TorchLean API

Docs Home Guide Examples Graphs

NN.Spec.RL.Envs.GridWorld

GridWorld (Lean-native finite RL environment) #

This file defines a small deterministic GridWorld environment in TorchLean’s spec layer, along with two induced “MDP views”:

a Spec.RL.Env view with explicit latent state,
a Spec.RL.FiniteMDP view (deterministic finite-state discounted MDP),
and a Spec.RL.FiniteStochastic.MDP view where transitions are represented as one-hot row-stochastic kernels.

This is intended as a Lean-native testbed for RL algorithm development and proofs: small enough to be pleasant to reason about, but shaped like the objects used in standard RL theory.

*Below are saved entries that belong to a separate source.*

import Literature.AlgebraicGeometry.Modules.RelativeModuleCechStrataBaseChange
import Literature.AlgebraicGeometry.Modules.AffineTestObjects
import HarnessLib

/-!
# RELATIVE EDITION (ring base `R`) — Affine test objects over an affine base: base change of the module Čech complex
# along `1 × j` (GW II 22.90, 23.135)

RELATIVE EDITION of ★ `Modules/AffineTestObjects` (cell `hodgecm-mathlib`, F-DAG hand (h8-E) «engine of the relative seesaw»,
file E3; author B-p08 (g12); port map `B-provers/B-p08/g11/PORTMAP-h8-RelativeSeesaw.B-p08g11.md`): the ★ file is typed
`{K : Type u} [Field K] (P T : SchemeOver K)` and uses the field only through the cartesian square ★ `isPullback_whiskerLeft_snd`,
replaced by the base-general `Motives.isPullback_whiskerLeft_snd_overBase` (`Modules/RelativeAffineStrata`).  The base-free parts
of ★ — §0 `kerEquivOfSquare` / `coe_kerEquivOfSquare_apply`, the pointwise `OrderedCech.SysCochain.smul_apply'` / `add_apply'` /
`zero_apply'`, and `presheaf_map_congr'` — are IMPORTED from ★, not copied; everything typed over the base is re-declared decl for
decl with `K ↦ R` and the structure map `Relative.baseToTotal` of `Modules/RelativeModuleCechStrataBaseChange` (namespace
`Literature.AlgebraicGeometry.Modules.Relative`): §1 `Relative.testMap` · `testCover` · `testMod` · `testRingHom` · `testAlgebra` ·
`cechOpen_testCover_eq` · `exists_test_tensor_equiv` · `testTensorEquiv(_tmul)` · `testTheta(_apply)` · `sysBaseChangeMap_testTheta_eq`;
§2 `testThetaFamily(_natural/_bijective)` · `cochainBC(_tmul)` · `cochainBC_baseChange_sysD` · `kerDZeroBaseChangeEquiv` ·
`coe_kerDZeroBaseChangeEquiv_apply` · `cochainBC_kerDZeroBaseChangeEquiv_symm`; §4 `testMap_comp` · `testModCompIso` · `cechOpen_testCover_le` ·
`pullSecLE` · `val_pullSecLE` · `pullSec` · `pullSecLE_add` · `pullSecLE_res` · `testAlgHom`.  Everything is proved; no named facts, no
`sorry`.  HC_CM is proved only modulo the 7 printed citations until rung 0 closes; this file asserts nothing about HC.  Original module
docstring (read `K` as `R`):

`T` affine with ring `A`, `𝓥` a finite family of affine opens of `X = P ×_K T` with affine intersections, `L`
finite locally free. An **affine test object** is `j : T' → T`, `T'` affine (`B' = Γ(T', 𝒪)` an `A`-algebra via
`j♯`, `testAlgebra`); `g = 1 × j` (`testMap`), `g⁻¹𝓥` (`testCover`), `g^*L` (`testMod`). §0 `kerEquivOfSquare`;
§1 `testTensorEquiv : B' ⊗_A Γ(L, V_s) ≃ₗ[B'] Γ(g^*L, g⁻¹V_s)` (★ `Modules/PullbackSectionsBaseChange`, natural in
`s`); §2 `cochainBC`, `kerDZeroBaseChangeEquiv : ker(1 ⊗ d⁰ on B' ⊗_A Č⁰(𝓥, L)) ≃ ker(d⁰ of g^*L)`
(`Algebra/Homology/OrderedCechSystemBaseChange`); §4 (data of the naturality square for `k : T'' → T'` over `T`)
`testModCompIso : (1 × k)^* g'^*L ≅ g''^*L`, `pullSecLE`/`pullSec` (pull-back of sections), `testAlgHom = k♯`.
The termwise computation of Görtz–Wedhorn II, proof of Prop. 22.90, organised for the kernel representation of
`Modules/GrothendieckComplexKernelRepr` (Cor. 23.135; Mumford §5, Lemma 2, Cor. 2).

## References

* U. Görtz, T. Wedhorn, *Algebraic Geometry II* (2023), doi:10.1007/978-3-658-43031-3: Prop. 22.90 (p. 277),
  proof; Cor. 23.135 (p. 355); (23.28.5). [GortzWedhorn2023]
* U. Görtz, T. Wedhorn, *Algebraic Geometry I*, 2nd ed. (2020), Prop. 7.24 (2), Rem. 7.25. [GortzWedhorn2020]
* D. Mumford, *Abelian Varieties* (1970), §5, Lemmas 1–2, Cor. 2 (pp. 46–50). [MumfordAV1970]
-/

set_option autoImplicit false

References (high-level context only):

Sutton and Barto, Reinforcement Learning: An Introduction (2nd ed.), Chapter 3 (gridworld examples, discounted returns, Bellman operators).
Puterman, Markov Decision Processes (1994), Chapters 6–7 (finite discounted MDPs).
Gymnasium and TorchRL are useful API reference points for the environment/rollout shape: https://gymnasium.farama.org/ and https://pytorch.org/rl/

State and Action Types #

We use a coordinate state (row, col) rather than a flattened index. This keeps the environment’s definition close to the textbook picture and makes “stays in bounds” properties stateable directly.

The FiniteMDP / FiniteStochastic.MDP views flatten (row, col) to Fin (height * width) using mathlib’s canonical equivalence Fin height × Fin width ≃ Fin (height * width).

@[reducible, inline]

abbrev Spec.RL.Envs.GridPos (width height : ℕ) :

A grid position (row, col) in a height × width grid.

Instances For

@[reducible, inline]

abbrev Spec.RL.Envs.GridAction :

Discrete actions for a 4-neighborhood grid: 0=up, 1=down, 2=left, 3=right.

Instances For

def Spec.RL.Envs.GridAction.up :

Move up.

Instances For

def Spec.RL.Envs.GridAction.down :

Move down.

Instances For

def Spec.RL.Envs.GridAction.left :

Move left.

Instances For

def Spec.RL.Envs.GridAction.right :

Move right.

Instances For

Environment Dynamics #

Dynamics are deterministic and border-clamped:

attempting to move outside the grid keeps the coordinate unchanged.

Reward / termination scheme:

If the agent is already at the goal, the environment remains terminal (terminated = true) and yields reward 0.
Otherwise, a step yields reward 0 iff the successor state is the goal, and reward -1 otherwise. The terminated flag matches “successor is goal”.
truncated is always false (no time-limit semantics in this environment).

structure Spec.RL.Envs.GridWorld (width height : ℕ) :

A small deterministic GridWorld with a start cell, goal cell, and discount factor.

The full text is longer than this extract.